* WORK ITEM *
Nothing outside the range is wanted. Repeat exactly the lines below from the one with "have hNdef : ∀" through the one with "intro i hi; rw [hf, hVdef];".

___ DATASET CONTENT ___

/-- the `1/|V|` form is the scale `g(L) = C/L²`. [folklore] -/
theorem symmetricSectorGapScale_of_gapInvV {Δ C : ℝ} {k : ℕ} (h : SymmetricSectorGapInvV Δ C k) :
    SymmetricSectorGapScale Δ (fun L => C / (L : ℝ) ^ 2) k := by
  filter_upwards [h] with L hL
  intro _ j hj a φ ha hφ hinv hunit
  have hcard : (Fintype.card (TorusSite 2 L) : ℝ) = (L : ℝ) ^ 2 := by
    rw [Fintype.card_fun, ZMod.card, Fintype.card_fin]; push_cast; ring
  have := hL j hj a φ ha hφ hinv hunit
  rw [hcard] at this
  exact this

variable {L : ℕ}

set_option maxHeartbeats 400000 in
/-- **THEOREM T AT A GENERAL GAP SCALE, `−1 < Δ < 1`.**  Anchor `c₀ > 0`, tolerance `0 < ε ≤ c₀/2`, gap scale `g` with, eventually in
`L`, `0 < g(L)` and `(k+1)·Σ_{i≤k} D_i(1−Δ, c₀/4) ≤ g(L)·ε·L²`: `HalfFillingAnchor Δ c₀` + `SymmetricSectorGapScale Δ g (k+1)` ⇒
`FirstLinksUpTo Δ ε k`.  The landed proof of `transferTheoremEven_holds` with `c₁ := g(L)·L` at each `L`; (H3) from
`sectorZeroGlobalGroundEven_holds` (`|Δ| < 1`), (H4), LEMMA E, TRANSFER from the tree. [conjecture: theory seat hubbard-h0-rotor-theory-1,
cycle 12, THEOREM T — Lean proof here] -/
theorem firstLinksUpTo_of_gapScale {Δ c₀ ε : ℝ} {g : ℕ → ℝ} {k : ℕ} (hΔm : -1 < Δ) (hΔ1 : Δ < 1) (hc₀ : 0 < c₀)
    (hε : 0 < ε) (hεc : ε ≤ c₀ / 2) (hA : HalfFillingAnchor Δ c₀) (hGap : SymmetricSectorGapScale Δ g (k + 1))
    (hbig : ∀ᶠ L : ℕ in atTop, 0 < g L ∧
      ((k : ℝ) + 1) * (∑ i ∈ range (k + 1), dSeq (1 - Δ) (c₀ / 4) i) ≤ g L * ε * (L : ℝ) ^ 2) :
    FirstLinksUpTo Δ ε k := by
  have hGlob : SectorZeroGlobalGroundEven Δ := sectorZeroGlobalGroundEven_holds (abs_lt.2 ⟨hΔm, hΔ1⟩)
  have hInv : PerronTranslationInvariant Δ := perronTranslationInvariant_holds Δ
  have hLE : LadderExcessBound := ladderExcessBound_holds
  -- constants
  obtain ⟨ε', hε'pos, hε'le, hε'c, hε'eq⟩ : ∃ ε' : ℝ, 0 < ε' ∧ ε' ≤ ε ∧ ε' ≤ c₀ / 2 ∧ ε' = ε :=
    ⟨ε, hε, le_rfl, hεc, rfl⟩
  obtain ⟨η, hηdef⟩ : ∃ η : ℝ, η = 1 - Δ := ⟨_, rfl⟩
  have hη0 : 0 ≤ η := by rw [hηdef]; linarith
  obtain ⟨ν, hνdef⟩ : ∃ ν : ℝ, ν = c₀ / 4 := ⟨_, rfl⟩
  have hν0 : 0 < ν := by rw [hνdef]; positivity
  have hk1 : (0 : ℝ) < (k : ℝ) + 1 := by positivity
  obtain ⟨θ, hθdef⟩ : ∃ θ : ℝ, θ = ε' / ((k : ℝ) + 1) := ⟨_, rfl⟩
  have hθ0 : 0 < θ := by rw [hθdef]; positivity
  have hkθ : (k : ℝ) * θ ≤ ε' := by
    rw [hθdef, mul_div_assoc', div_le_iff₀ hk1]; nlinarith [hε'pos.le, hk1]
  obtain ⟨Dsum, hDsum⟩ : ∃ D : ℝ, D = ∑ i ∈ range (k + 1), dSeq η ν i := ⟨_, rfl⟩
  -- largeness of L
  -- the loss budget at scale `g`: `Dsum ≤ g(L) θ L²` eventually (hypothesis `hbig`, `θ = ε/(k+1)`)
  have hT1 : ∀ᶠ L : ℕ in atTop, 0 < g L ∧ Dsum ≤ g L * θ * (L : ℝ) ^ 2 := by
    filter_upwards [hbig] with L hL
    refine ⟨hL.1, ?_⟩
    rw [hθdef, hε'eq, hDsum, hηdef, hνdef]
    have hg := hL.1
    rw [mul_comm (g L) (ε / ((k : ℝ) + 1)), mul_assoc, div_mul_eq_mul_div, le_div_iff₀ hk1]
    linarith [hL.2]
  have hT2 : ∀ᶠ L : ℕ in atTop, (k : ℝ) ^ 2 + k ≤ ν * ((L : ℝ) ^ 2) ^ 2 := by
    have ht : Tendsto (fun L : ℕ => ν * ((L : ℝ) ^ 2) ^ 2) atTop atTop := by
      apply Tendsto.const_mul_atTop hν0
      have h4 : (fun L : ℕ => ((L : ℝ) ^ 2) ^ 2) = fun L : ℕ => (L : ℝ) ^ 4 := by funext L; ring
      rw [h4]; exact (tendsto_pow_atTop (by norm_num)).comp tendsto_natCast_atTop_atTop
    exact ht.eventually_ge_atTop _
  have hT3 : ∀ᶠ L : ℕ in atTop, 2 * (k + 2) ≤ L := Filter.eventually_ge_atTop _
  filter_upwards [hA, hGap, hT1, hT2, hT3] with L hAL hGapL hT1L hT2L hT3L
  obtain ⟨hgL, hDgL⟩ := hT1L
  intro _ j hj a₀ a ha₀ ha
  -- parity of L, read off the sector-0 Perron amplitude
  have hev : Even L := by
    have h0 : IsPerronSectorGroundAmplitude L Δ ((0 : ℕ) : ℝ) a₀ := by rw [Nat.cast_zero]; exact ha₀
    exact even_of_perron_nat h0
  -- the torus size
  obtain ⟨V, hVdef⟩ : ∃ V : ℝ, V = (Fintype.card (TorusSite 2 L) : ℝ) := ⟨_, rfl⟩
  have hV : V = (L : ℝ) ^ 2 := by
    rw [hVdef, Fintype.card_fun, ZMod.card, Fintype.card_fin]; push_cast; ring
  have hLsq : 2 * (k + 2) ≤ L ^ 2 := le_trans hT3L (Nat.le_self_pow two_ne_zero L)
  have hVk : (2 : ℝ) * (k + 2) ≤ V := by rw [hV]; exact_mod_cast hLsq
  have hk0 : (0 : ℝ) ≤ k := Nat.cast_nonneg k
  have hV2 : (2 : ℝ) ≤ V := by linarith
  have hVpos : 0 < V := by linarith
  have hVsq : 2 * V ≤ V ^ 2 := by nlinarith
  -- the gap constant at this `L`: `g(L) = c₁/L` with `c₁ = g(L)·L`
  have hLpos : (0 : ℝ) < L := by
    have : (1 : ℝ) ≤ L := by exact_mod_cast Nat.one_le_iff_ne_zero.mpr (NeZero.ne L)
    linarith
  obtain ⟨c₁, hc₁def⟩ : ∃ c₁ : ℝ, c₁ = g L * (L : ℝ) := ⟨_, rfl⟩
  have hc₁ : 0 < c₁ := by rw [hc₁def]; positivity
  have hgc : g L = c₁ / (L : ℝ) := by rw [hc₁def]; field_simp
  -- Perron amplitudes in the sectors 0 … k+1 and −1
  have hexN : ∀ i : ℕ, i ≤ k + 1 → ∃ b : TensorIndex (TorusSite 2 L) 2 → ℝ,
      IsPerronSectorGroundAmplitude L Δ (i : ℝ) b := fun i hi => exists_perron_nat ha₀ i (by omega)
  choose! ψ hψ using hexN
  obtain ⟨ψm, hψm⟩ := exists_perron_neg_one ha₀ (by omega)
  have hψ0 : IsPerronSectorGroundAmplitude L Δ 0 (ψ 0) := by
    have := hψ 0 (Nat.zero_le _); rwa [Nat.cast_zero] at this
  -- replace the given amplitudes by the chosen ones (Perron uniqueness)
  have ea₀ : a₀ = ψ 0 := perron_eq ha₀ hψ0
  have ea : a = ψ j := perron_eq ha (hψ j (by omega))
  rw [ea₀, ea]
  -- the sequences (opaque, with defining equations)
  obtain ⟨f, hf⟩ : ∃ f : ℕ → ℝ, ∀ i, f i =
      Summit.HubbardSuperconductivity.HubbardSuperconductivity.Theorems.AnisotropyChord.Tower.totalSpinSq (ψ i) (i : ℝ) :=
    ⟨_, fun _ => rfl⟩
  obtain ⟨N, hN⟩ : ∃ N : ℕ → ℝ, ∀ i, N i = raiseNormSq (ψ i) := ⟨_, fun _ => rfl⟩
  obtain ⟨Nt, hNt'⟩ : ∃ Nt : ℕ → ℝ, ∀ i, Nt i = lowerNormSq (ψ i) := ⟨_, fun _ => rfl⟩
  obtain ⟨E, hE⟩ : ∃ E : ℝ → ℝ, ∀ x, E x = sectorE L Δ x := ⟨_, fun _ => rfl⟩
  obtain ⟨ep, hep⟩ : ∃ ep : ℕ → ℝ, ∀ i, ep i = energyQ L Δ (raiseSum (ψ i)) - E i * N i := ⟨_, fun _ => rfl⟩
  -- per-sector facts
  have hNdef : ∀ i, i ≤ k → N i = f i - (i : ℝ) ^ 2 - i := by
    intro i hi; rw [hN, hf]; exact raiseNormSq_eq_totalSpinSq (hψ i (by omega))
  have hNtdef : ∀ i, Nt i = f i - (i : ℝ) ^ 2 + i := by
    intro i; rw [hNt', hf]; exact lowerNormSq_eq_totalSpinSq (i : ℝ) (ψ i)
  have hftop : ∀ i, i ≤ k + 1 → f i ≤ (V / 2) * (V / 2 + 1) := by
    intro i hi; rw [hf, hVdef]; exact totalSpinSq_le_top (hψ i hi)
  have hNt0 : ∀ i, i ≤ k → 0 ≤ Nt i := by
    intro i _; rw [hNt']; exact Finset.sum_nonneg fun τ _ => sq_nonneg _
  have hN0 : ∀ i, 0 ≤ N i := by
    intro i; rw [hN]; exact Finset.sum_nonneg fun σ _ => sq_nonneg _
  have hNt : ∀ i, i ≤ k → Nt i ≤ V ^ 2 := by
    intro i hi
    rw [hNtdef i]
    have h1 := hftop i (by omega)
    have hik : (i : ℝ) ≤ k := by exact_mod_cast hi
    have hsq : 0 ≤ (i : ℝ) ^ 2 := sq_nonneg _
    have e : V / 2 * (V / 2 + 1) = V ^ 2 / 4 + V / 2 := by ring
    rw [e] at h1
    linarith
  have hNle : ∀ i, i ≤ k → N i ≤ V ^ 2 := by
    intro i hi
    rw [hNdef i hi]
    have h1 := hftop i (by omega)
    have hi0 : (0 : ℝ) ≤ i := Nat.cast_nonneg _
    have hsq : 0 ≤ (i : ℝ) ^ 2 := sq_nonneg _
    have e : V / 2 * (V / 2 + 1) = V ^ 2 / 4 + V / 2 := by ring
    rw [e] at h1
    linarith
  -- variational floors and LEMMA E
  have hup : ∀ i, i ≤ k → (E ((i : ℝ) + 1) - E i) * N i ≤ ep i := by
    intro i hi
    have := sectorE_succ_mul_le (hψ i (by omega))
    rw [hep, hE, hE, hN]; linarith
  have hdown : ∀ i, i ≤ k → E ((i : ℝ) - 1) * Nt i ≤ energyQ L Δ (lowerSum (ψ i)) := by
    intro i hi; rw [hE, hNt']; exact sectorE_pred_mul_le (hψ i (by omega))
  have hLEi : ∀ i, i ≤ k → ep i + (energyQ L Δ (lowerSum (ψ i)) - E i * Nt i) ≤ 4 * η * V := by
    intro i hi
    have := hLE L Δ (i : ℝ) (by linarith) (ψ i) (hψ i (by omega))
    rw [hep, hE, hN, hNt', hηdef, hV]; linarith
  have hE0 : ∀ i, i ≤ k + 1 → E 0 ≤ E i := by
    intro i hi; rw [hE, hE]; exact hGlob L hev (i : ℝ) (ψ i) (hψ i hi)
  have hE0m : E 0 ≤ E (-1) := by rw [hE, hE]; exact hGlob L hev (-1) ψm hψm
  -- the excess bounds
  have hep0 : ep 0 ≤ 4 * η * V := by
    have h1 := hLEi 0 (Nat.zero_le _)
    have h2 := hdown 0 (Nat.zero_le _)
    have h3 := hNt0 0 (Nat.zero_le _)
    have e : ((0 : ℕ) : ℝ) - 1 = -1 := by norm_num
    rw [e] at h2
    rw [Nat.cast_zero] at h1
    have h4 := mul_le_mul_of_nonneg_right hE0m h3
    linarith
  have hepi : ∀ i, 1 ≤ i → i ≤ k → 0 < N (i - 1) → ep i ≤ 4 * η * V + ep (i - 1) / N (i - 1) * Nt i := by
    intro i hi1 hik hNp
    have h1 := hLEi i hik
    have h2 := hdown i hik
    have h3 := hup (i - 1) (by omega)
    have ecast : (((i - 1 : ℕ) : ℝ)) = (i : ℝ) - 1 := by rw [Nat.cast_sub hi1]; simp
    have ecast' : (((i - 1 : ℕ) : ℝ)) + 1 = (i : ℝ) := by rw [ecast]; ring
    rw [ecast'] at h3
    rw [← ecast] at h2
    have h4 : E (i : ℝ) - E (((i - 1 : ℕ) : ℝ)) ≤ ep (i - 1) / N (i - 1) := by
      rw [le_div_iff₀ hNp]; linarith
    have h5 := mul_le_mul_of_nonneg_right h4 (hNt0 i hik)
    have e5 : (E (i : ℝ) - E (((i - 1 : ℕ) : ℝ))) * Nt i = E (i : ℝ) * Nt i - E (((i - 1 : ℕ) : ℝ)) * Nt i := by ring
    rw [e5] at h5
    linarith
  -- the link inequality
  have hlink : ∀ i, i < k → (∀ m, m ≤ i → 0 < N m) →
      f i - (L : ℝ) / c₁ * (ep i + N i * ∑ m ∈ range i, ep m / N m) ≤ f (i + 1) := by
    intro i hik hNp
    have hψi := hψ i (by omega)
    have hψi1 : IsPerronSectorGroundAmplitude L Δ ((i : ℝ) + 1) (ψ (i + 1)) := by
      have := hψ (i + 1) (by omega); push_cast at this; exact this
    -- the gap hypothesis at the sector i+1
    have hgap : ∀ φ : TensorIndex (TorusSite 2 L) 2 → ℝ,
        cplx L φ ∈ spinZSector (Λ := TorusSite 2 L) 1 ((i : ℝ) + 1) → (∀ v σ, φ (shiftCfg L v σ) = φ σ) →
        ∑ σ, φ σ ^ 2 = 1 →
          c₁ / (L : ℝ) * (1 - (∑ σ, ψ (i + 1) σ * φ σ) ^ 2) ≤ energyQ L Δ φ - sectorE L Δ ((i : ℝ) + 1) := by
      intro φ hφ hφinv hφunit
      have ecast : (((i + 1 : ℕ) : ℤ) : ℝ) = (i : ℝ) + 1 := by push_cast; ring
      have habs : |((i + 1 : ℕ) : ℤ)| ≤ ((k + 1 : ℕ) : ℤ) := by
        rw [abs_of_nonneg (by positivity)]; exact_mod_cast (by omega : i + 1 ≤ k + 1)
      have h := hGapL ((i + 1 : ℕ) : ℤ) habs (ψ (i + 1)) φ
        (by rw [ecast]; exact hψi1) (by rw [ecast]; exact hφ) hφinv hφunit
      rw [ecast, hgc] at h; exact h
    have hone := totalSpinSq_succ_ge_of_gap hc₁ hψi hψi1 hgap (hInv L (i : ℝ) (ψ i) hψi)
      (by have := hNp i le_rfl; rwa [hN] at this)
    -- staircase: E i − E(i+1) ≤ E i − E 0 ≤ Σ_{m<i} ep m / N m
    have hstair : E (i : ℝ) - E 0 ≤ ∑ m ∈ range i, ep m / N m := by
      have htel : ∑ m ∈ range i, (E ((m : ℝ) + 1) - E m) = E (i : ℝ) - E 0 := by
        have := Finset.sum_range_sub (fun m => E (m : ℝ)) i
        simp only [Nat.cast_succ, Nat.cast_zero] at this
        exact this
      rw [← htel]
      apply Finset.sum_le_sum
      intro m hm
      have hmi : m ≤ i := (mem_range.mp hm).le
      rw [le_div_iff₀ (hNp m hmi)]
      exact hup m (by omega)
    have hE01 : E 0 ≤ E ((i : ℝ) + 1) := by
      have := hE0 (i + 1) (by omega); push_cast at this; exact this
    have hNi := hN0 i
    have hbound : energyQ L Δ (raiseSum (ψ i)) - sectorE L Δ ((i : ℝ) + 1) * raiseNormSq (ψ i)
        ≤ ep i + N i * ∑ m ∈ range i, ep m / N m := by
      have e1 : energyQ L Δ (raiseSum (ψ i)) = ep i + E i * N i := by rw [hep]; ring
      rw [e1, ← hE, ← hN]
      have h2 : (E (i : ℝ) - E ((i : ℝ) + 1)) * N i ≤ (E (i : ℝ) - E 0) * N i :=
        mul_le_mul_of_nonneg_right (by linarith) hNi
      have h3 : (E (i : ℝ) - E 0) * N i ≤ N i * ∑ m ∈ range i, ep m / N m := by
        rw [mul_comm]; exact mul_le_mul_of_nonneg_left hstair hNi
      linarith
    have hL0 : 0 ≤ (L : ℝ) / c₁ := div_nonneg (Nat.cast_nonneg _) hc₁.le
    have h4 := mul_le_mul_of_nonneg_left hbound hL0
    rw [hf, hf]
    push_cast
    linarith
  -- floor and largeness
  have hf0 : c₀ * V ^ 2 ≤ f 0 := by
    have h := hAL (ψ 0) hψ0
    have e0 : condensateDensity (ψ 0) = lowerNormSq (ψ 0) / V ^ 2 := by rw [hVdef]; rfl
    rw [e0, le_div_iff₀ (by positivity)] at h
    have : f 0 = lowerNormSq (ψ 0) := by
      rw [hf]
      unfold Summit.HubbardSuperconductivity.HubbardSuperconductivity.Theorems.AnisotropyChord.Tower.totalSpinSq
      push_cast; ring
    rw [this]; exact h
  have hfloor : ∀ i, i ≤ k → ν * V ^ 2 ≤ f 0 - (i : ℝ) * θ * V ^ 2 - (i : ℝ) ^ 2 - i := by
    intro i hi
    have hik : (i : ℝ) ≤ k := by exact_mod_cast hi
    have hi0 : (0 : ℝ) ≤ i := Nat.cast_nonneg _
    have h1 : (i : ℝ) * θ ≤ ε' := le_trans (mul_le_mul_of_nonneg_right hik hθ0.le) hkθ
    have h2a : (i : ℝ) ^ 2 ≤ (k : ℝ) ^ 2 := pow_le_pow_left₀ hi0 hik 2
    have h3 : (k : ℝ) ^ 2 + k ≤ ν * V ^ 2 := by rw [hV]; exact hT2L
    have hV4 : 0 ≤ V ^ 2 := sq_nonneg _
    have h5 := mul_le_mul_of_nonneg_right h1 hV4
    have h6 := mul_le_mul_of_nonneg_right hε'c hV4
    rw [hνdef] at h3 ⊢
    linarith
  have hLr : ∀ i, i ≤ k → (L : ℝ) * V * dSeq η ν i ≤ c₁ * θ * V ^ 2 := by
    intro i hi
    have h1 : dSeq η ν i ≤ Dsum := by
      rw [hDsum]
      exact Finset.single_le_sum (f := fun m => dSeq η ν m) (fun m _ => dSeq_nonneg hη0 hν0 m)
        (mem_range.mpr (by omega))
    have h2 : dSeq η ν i ≤ g L * θ * V := by rw [hV]; exact le_trans h1 hDgL
    have e : c₁ * θ * V ^ 2 = (L : ℝ) * V * (g L * θ * V) := by rw [hc₁def]; ring
    rw [e]
    exact mul_le_mul_of_nonneg_left h2 (by positivity)
  -- the abstract induction
  have hchain := abstract_chain k hη0 hν0 hc₁ hθ0 hVpos (Nat.cast_nonneg L) f N Nt ep hNdef hNt hNt0 hNle hep0 hepi
    hlink hfloor hLr j hj
  have hjθ : (j : ℝ) * θ ≤ ε' :=
    le_trans (mul_le_mul_of_nonneg_right (by exact_mod_cast hj : (j : ℝ) ≤ k) hθ0.le) hkθ
  have hV4 : 0 ≤ V ^ 2 := sq_nonneg _
  have h1 := hchain.1
  have e0 : Summit.HubbardSuperconductivity.HubbardSuperconductivity.Theorems.AnisotropyChord.Tower.totalSpinSq (ψ 0) 0 = f 0 := by
    rw [hf, Nat.cast_zero]
  rw [e0, ← hf j, ← hVdef]
  have h7 := mul_le_mul_of_nonneg_right hjθ hV4
  have h8 := mul_le_mul_of_nonneg_right hε'le hV4
  linarith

___

* TASK RESPONSE *
  have hNdef : ∀ i, i ≤ k → N i = f i - (i : ℝ) ^ 2 - i := by
    intro i hi; rw [hN, hf]; exact raiseNormSq_eq_totalSpinSq (hψ i (by omega))
  have hNtdef : ∀ i, Nt i = f i - (i : ℝ) ^ 2 + i := by
    intro i; rw [hNt', hf]; exact lowerNormSq_eq_totalSpinSq (i : ℝ) (ψ i)
  have hftop : ∀ i, i ≤ k + 1 → f i ≤ (V / 2) * (V / 2 + 1) := by
    intro i hi; rw [hf, hVdef]; exact totalSpinSq_le_top (hψ i hi)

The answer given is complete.